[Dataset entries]
◇ ◇ ◇

import Summits.BirchSwinnertonDyer.BirchSwinnertonDyer.Theorems.GenusKolyvaginAtTwoEquivariantChebotarevAtTwoOffDiscField
import HarnessLib

/-!
# Route `GenusKolyvaginAtTwo`, crux L_T `PowDvdShaCardAtTwoRT` (stmt-BirchSwinnertonDyer-23242), LINE 18/19 stub 3a⁗, step (b),
# input I4 at `p = 2`: the TWO-CLASS Čebotarev of the weak swap oracle

Seat `bsd-line-gk2-p2` g16 (PROVER seat 2/3, cell `bsd-f1-sign2`), `--supports 23242 --as helper`; companion of
`…RTPrimeSwappingWeak` (the loop over the WEAK oracle). THEOREMS ONLY (no definition, no named fact, no `sorry`). BSD is not proved
by any of this; neither is the crux.

Input I4 of the memo `Cruxes/PowDvdShaCardAtTwoRT/Lines/plus-descent-step-b-prop52.md` — the Čebotarev prime `l′` of ONE swap in
McCallum's proof of Prop. 5.2 (held text `book:editornd-l-functions-arithmetic` p0286, (10)–(12)) — asked, as McCallum does, for a
prime realising THREE prescriptions (`φ|_C = ψ`, `c_{M_r+1}(n)_{λ′} ≠ 0`, `c_{λ′} ≠ 0`); at `p = 2` three non-vanishing conditions
on order-`2` classes can be jointly unrealisable (an `𝔽₂`-plane is the union of its three lines: the «Klein-four obstruction», §2
of the memo). `…RTPrimeSwappingWeak` shows the loop only ever needs the LAST TWO: detect `γ = c_{M_r+1}(n)` (progress is then free)
and the auxiliary class `c_aux` (for the `λ′`-term of the reciprocity sum). Both are killed by `2`, hence FIXED by complex
conjugation whatever their sign (`−x = x`), so the pair `{γ, c_aux}` is a `τ`-stable family with `π = id`; two distinct non-zero
elements of order `2` are `ℤ/2^M`-independent in McCallum's sense; and Q5R `EquivariantChebotarevAtTwoR` — PROVED in the tree
(`GenusExact.equivariantChebotarevAtTwo_of_not_isSquare`, p606279) — supplies infinitely many Kolyvagin primes `ℓ` at `2` of index
`≥ M` with `Frob_ℓ = Frob_∞` at whose place BOTH classes are locally non-zero. This file is that corollary:
`infinite_kolyvaginPrime_localization_ne_zero_pair` (and the one-class form `…_single`). The only hypothesis beyond the route
habitat is Q5R's separation hypothesis (restriction to `K(E[2^M])` injective on `⟨x, y⟩`), carried verbatim.

References: [McCallumLMS1991] §3 Prop. 3.1 / Cor. 3.2, §5 proof of Prop. 5.2 (10)–(12); [GrossLMS1991] §9.
-/

set_option autoImplicit false
-- `Summit.<P>.<Sub>` repeats `BirchSwinnertonDyer` by the tree's layout convention (D-0017)
set_option linter.dupNamespace false

noncomputable section

open scoped Classical

namespace Summit.BirchSwinnertonDyer.BirchSwinnertonDyer.Theorems.GenusExact.PlusDescent

open WeierstrassCurve NumberField IsDedekindDomain Field
open Literature.NumberTheory.GaloisRepresentations Literature.NumberTheory.EllipticCurves
open Literature.NumberTheory

/-! ## Classes killed by `2`: integer multiples and independence -/

section TwoTorsionClasses

variable {A : Type*} [AddCommGroup A]

/-- If `2 · x = 0` then an EVEN integer multiple of `x` vanishes. [folklore] -/
theorem zsmul_eq_zero_of_even_of_two_nsmul_eq_zero {x : A} (hx : 2 • x = 0) {a : ℤ} (ha : Even a) : a • x = 0 := by
  obtain ⟨k, rfl⟩ := ha
  rw [← two_mul, mul_comm, mul_smul, two_zsmul, ← two_nsmul, hx, smul_zero]

/-- If `2 · x = 0` then an ODD integer multiple of `x` is `x`. [folklore] -/
theorem zsmul_eq_self_of_odd_of_two_nsmul_eq_zero {x : A} (hx : 2 • x = 0) {a : ℤ} (ha : Odd a) : a • x = x := by
  obtain ⟨k, rfl⟩ := ha
  rw [add_smul, one_smul, mul_comm, mul_smul, two_zsmul, ← two_nsmul, hx, smul_zero, zero_add]

/-- A non-zero element killed by `2` has additive order `2 = 2^1`. [folklore] -/
theorem addOrderOf_eq_two_pow_one {x : A} (hx : 2 • x = 0) (hx0 : x ≠ 0) : addOrderOf x = 2 ^ 1 := by
  haveI : Fact (Nat.Prime 2) := ⟨Nat.prime_two⟩
  rw [pow_one]
  exact addOrderOf_eq_prime hx hx0

/-- **Two distinct non-zero classes killed by `2` are independent** in McCallum's sense (§3, before Cor. 3.2: a relation
`a·x + b·y = 0` forces `ord x ∣ a`, `ord y ∣ b`): reduce `a, b` mod `2`. [cite: McCallumLMS1991, §3 (definition before Cor. 3.2)] -/
theorem two_dvd_of_zsmul_add_zsmul_eq_zero {x y : A} (hx : 2 • x = 0) (hy : 2 • y = 0) (hx0 : x ≠ 0) (hy0 : y ≠ 0)
    (hxy : x ≠ y) {a b : ℤ} (h : a • x + b • y = 0) : (2 : ℤ) ∣ a ∧ (2 : ℤ) ∣ b := by
  rcases Int.even_or_odd a with ha | ha <;> rcases Int.even_or_odd b with hb | hb
  · exact ⟨ha.two_dvd, hb.two_dvd⟩
  · rw [zsmul_eq_zero_of_even_of_two_nsmul_eq_zero hx ha, zsmul_eq_self_of_odd_of_two_nsmul_eq_zero hy hb, zero_add] at h
    exact absurd h hy0
  · rw [zsmul_eq_self_of_odd_of_two_nsmul_eq_zero hx ha, zsmul_eq_zero_of_even_of_two_nsmul_eq_zero hy hb, add_zero] at h
    exact absurd h hx0
  · rw [zsmul_eq_self_of_odd_of_two_nsmul_eq_zero hx ha, zsmul_eq_self_of_odd_of_two_nsmul_eq_zero hy hb] at h
    -- `x + y = 0` with `2y = 0` forces `x = y`
    have hneg : x = -y := eq_neg_of_add_eq_zero_left h
    have hyy : -y = y := by
      rw [neg_eq_iff_add_eq_zero, ← two_nsmul]
      exact hy
    exact absurd (hneg.trans hyy) hxy

end TwoTorsionClasses

/-! ## The two-class Čebotarev at `2` (input I4 of the weak swap oracle) -/

section Chebotarev

/-- **One class.** On the Q5R habitat (`E/ℚ` non-CM, `Δ < 0`, `ρ_{E,2^∞}` onto; `K` imaginary quadratic, `K ≠ ℚ(√Δ_E)`; `c` the
non-trivial automorphism of `K`; `M ≥ 1`): for ONE non-zero class `x ∈ H¹(K, E[2^M])` killed by `2` and fixed by `c`, whose span
meets the inflation kernel trivially, there are infinitely many Kolyvagin primes `ℓ` at `2` of index `≥ M` with `Frob_ℓ = Frob_∞`
on `K(E[2^M])` at whose place `x` is locally NON-ZERO (`x_λ ∉` the local kernel). Q5R with `r = 1`, `N₁ = M₁ = 1`.
[cite: McCallumLMS1991, §3 Cor. 3.2] -/
theorem infinite_kolyvaginPrime_localization_ne_zero_single
    (N : ℕ) [NeZero N] (W : WeierstrassCurve ℚ) [W.IsElliptic] [W.IsGloballyMinimal]
    (hcm : ¬ W.HasCM) (hΔ : W.Δ < 0) (K : Type) [Field K] [NumberField K]
    (hK : IsImaginaryQuadratic K) (hns : ¬ IsSquare ((NumberField.discr K : ℚ) * -|W.Δ|))
    (hρ : ∀ n : ℕ, W.HasSurjectiveModNGaloisRep (2 ^ n : ℕ)) (c : K ≃ₐ[ℚ] K) (hc : c ≠ 1)
    (M : ℕ) (hM : 1 ≤ M) (x : galH1Torsion (W.baseChange K) ((2 ^ M : ℕ) : ℤ))
    (hx0 : x ≠ 0) (hx2 : 2 • x = 0) (hτx : conjAct W c ((2 ^ M : ℕ) : ℤ) x = x)
    (hres : ∀ a : ℤ, (∀ ρ ∈ torsionFixing (W.baseChange K) ((2 ^ M : ℕ) : ℤ),
      h1Eval (W.baseChange K) ((2 ^ M : ℕ) : ℤ) (a • x) ρ = 0) → a • x = 0) :
    Set.Infinite {ℓ : ℕ | FrobEqFrobInfty W K (2 ^ M) ℓ ∧ Zhang2014.IsKolyvaginPrime N W K 2 ℓ ∧
      M ≤ Zhang2014.kolyvaginIndex W 2 ℓ ∧
      ∀ v : HeightOneSpectrum (𝓞 K), (ℓ : 𝓞 K) ∈ v.asIdeal →
        x ∉ (W.baseChange K).torsionLocalKer (v.adicCompletion K) ((2 ^ M : ℕ) : ℤ)} := by
  have hQ := equivariantChebotarevAtTwo_of_not_isSquare N W hcm hΔ K hK hns hρ c hc M hM 1 ![x] id
    (fun i ↦ by fin_cases i; exact hx0)
    (fun i ↦ by fin_cases i; exact hτx)
    (fun a ha i ↦ by
      fin_cases i
      simp only [Fin.sum_univ_one, Fin.isValue, Matrix.cons_val_zero] at ha
      show ((addOrderOf x : ℕ) : ℤ) ∣ a 0
      rw [addOrderOf_dvd_iff_zsmul_eq_zero]
      exact ha)
    (fun a ha ↦ by
      simp only [Fin.sum_univ_one, Fin.isValue, Matrix.cons_val_zero] at ha ⊢
      exact hres (a 0) ha)
    ![1] (fun i ↦ by fin_cases i; exact addOrderOf_eq_two_pow_one hx2 hx0) ![1]
    (fun i ↦ by fin_cases i; exact le_rfl) (fun _ ↦ rfl)
  refine hQ.mono fun ℓ hℓ ↦ ⟨hℓ.1, hℓ.2.1, hℓ.2.2.1, fun v hv hxv ↦ ?_⟩
  have h := hℓ.2.2.2 0 v hv 0
  rw [pow_zero, Nat.cast_one, one_smul] at h
  exact absurd (h.mp hxv) (by simp)

/-- **INPUT I4 AT `p = 2`: the two-class Čebotarev of the weak swap oracle.** On the Q5R habitat, for TWO non-zero classes
`x, y ∈ H¹(K, E[2^M])` killed by `2` and fixed by complex conjugation `c` (automatic for order-`2` eigenclasses: `−x = x`), whose
span meets the inflation kernel trivially (Q5R's separation hypothesis, verbatim on `⟨x, y⟩`), there are infinitely many Kolyvagin
primes `ℓ` at `2` of index `≥ M` with `Frob_ℓ = Frob_∞` on `K(E[2^M])` at whose place BOTH `x` and `y` are locally non-zero. In the
swap of McCallum's Prop. 5.2 (`…RTPrimeSwappingWeak`): `x = c_{M_r+1}(n)` (detected class; its non-vanishing at `λ′` also makes
the `λ′`-term of (13) non-zero via Prop. 4.4) and `y = c_aux` (McCallum Prop. 2.1 / Lemma 5.3, tree
`GenusExact.AuxiliaryClass.exists_ne_zero_fixed_selmerLocalKer`). No third class, no prescribed character `ψ` — two non-zero
vectors are never jointly undetectable. Proof: Q5R (`equivariantChebotarevAtTwo_of_not_isSquare`) with `r = 2`, `π = id`,
`N_i = M_i = 1` if `x ≠ y` (independence: `two_dvd_of_zsmul_add_zsmul_eq_zero`), and the one-class form if `x = y`.
[cite: McCallumLMS1991, §3 Cor. 3.2; §5 Prop. 5.2 (proof, (11)–(12))] -/
theorem infinite_kolyvaginPrime_localization_ne_zero_pair
    (N : ℕ) [NeZero N] (W : WeierstrassCurve ℚ) [W.IsElliptic] [W.IsGloballyMinimal]
    (hcm : ¬ W.HasCM) (hΔ : W.Δ < 0) (K : Type) [Field K] [NumberField K]
    (hK : IsImaginaryQuadratic K) (hns : ¬ IsSquare ((NumberField.discr K : ℚ) * -|W.Δ|))
    (hρ : ∀ n : ℕ, W.HasSurjectiveModNGaloisRep (2 ^ n : ℕ)) (c : K ≃ₐ[ℚ] K) (hc : c ≠ 1)
    (M : ℕ) (hM : 1 ≤ M) (x y : galH1Torsion (W.baseChange K) ((2 ^ M : ℕ) : ℤ))
    (hx0 : x ≠ 0) (hy0 : y ≠ 0) (hx2 : 2 • x = 0) (hy2 : 2 • y = 0)
    (hτx : conjAct W c ((2 ^ M : ℕ) : ℤ) x = x) (hτy : conjAct W c ((2 ^ M : ℕ) : ℤ) y = y)
    (hres : ∀ a b : ℤ, (∀ ρ ∈ torsionFixing (W.baseChange K) ((2 ^ M : ℕ) : ℤ),
      h1Eval (W.baseChange K) ((2 ^ M : ℕ) : ℤ) (a • x + b • y) ρ = 0) → a • x + b • y = 0) :
    Set.Infinite {ℓ : ℕ | FrobEqFrobInfty W K (2 ^ M) ℓ ∧ Zhang2014.IsKolyvaginPrime N W K 2 ℓ ∧
      M ≤ Zhang2014.kolyvaginIndex W 2 ℓ ∧
      ∀ v : HeightOneSpectrum (𝓞 K), (ℓ : 𝓞 K) ∈ v.asIdeal →
        x ∉ (W.baseChange K).torsionLocalKer (v.adicCompletion K) ((2 ^ M : ℕ) : ℤ) ∧
        y ∉ (W.baseChange K).torsionLocalKer (v.adicCompletion K) ((2 ^ M : ℕ) : ℤ)} := by
  by_cases hxy : x = y
  · -- one class
    subst hxy
    have h1 := infinite_kolyvaginPrime_localization_ne_zero_single N W hcm hΔ K hK hns hρ c hc M hM x hx0 hx2 hτx
      (fun a ha ↦ by
        have h := hres a 0 (fun ρ hρ' ↦ by rw [zero_smul, add_zero]; exact ha ρ hρ')
        rwa [zero_smul, add_zero] at h)
    exact h1.mono fun ℓ hℓ ↦ ⟨hℓ.1, hℓ.2.1, hℓ.2.2.1, fun v hv ↦ ⟨hℓ.2.2.2 v hv, hℓ.2.2.2 v hv⟩⟩
  · -- two distinct classes: an independent `τ`-fixed pair
    have hord : ∀ i : Fin 2, addOrderOf (![x, y] i) = 2 ^ (![1, 1] : Fin 2 → ℕ) i := fun i ↦ by
      fin_cases i
      · exact addOrderOf_eq_two_pow_one hx2 hx0
      · exact addOrderOf_eq_two_pow_one hy2 hy0
    have hQ := equivariantChebotarevAtTwo_of_not_isSquare N W hcm hΔ K hK hns hρ c hc M hM 2 ![x, y] id
      (fun i ↦ by fin_cases i <;> assumption)
      (fun i ↦ by fin_cases i <;> assumption)
      (fun a ha i ↦ by
        simp only [Fin.sum_univ_two, Fin.isValue, Matrix.cons_val_zero, Matrix.cons_val_one] at ha
        obtain ⟨h0, h1⟩ := two_dvd_of_zsmul_add_zsmul_eq_zero hx2 hy2 hx0 hy0 hxy ha
        rw [hord i]
        fin_cases i
        · exact h0
        · exact h1)
      (fun a ha ↦ by
        simp only [Fin.sum_univ_two, Fin.isValue, Matrix.cons_val_zero, Matrix.cons_val_one] at ha ⊢
        exact hres (a 0) (a 1) ha)
      ![1, 1] hord ![1, 1] (fun i ↦ by fin_cases i <;> exact le_rfl) (fun _ ↦ rfl)
    refine hQ.mono fun ℓ hℓ ↦ ⟨hℓ.1, hℓ.2.1, hℓ.2.2.1, fun v hv ↦ ⟨fun hxv ↦ ?_, fun hyv ↦ ?_⟩⟩
    · have h := hℓ.2.2.2 0 v hv 0
      rw [pow_zero, Nat.cast_one, one_smul] at h
      exact absurd (h.mp hxv) (by simp)
    · have h := hℓ.2.2.2 1 v hv 0
      rw [pow_zero, Nat.cast_one, one_smul] at h
      exact absurd (h.mp hyv) (by simp)

end Chebotarev

end Summit.BirchSwinnertonDyer.BirchSwinnertonDyer.Theorems.GenusExact.PlusDescent

end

◇ ◇ ◇

■ **Your goal**: Only one number is expected: the count of lines above that contain the string "independence".

■ **Written response**: 2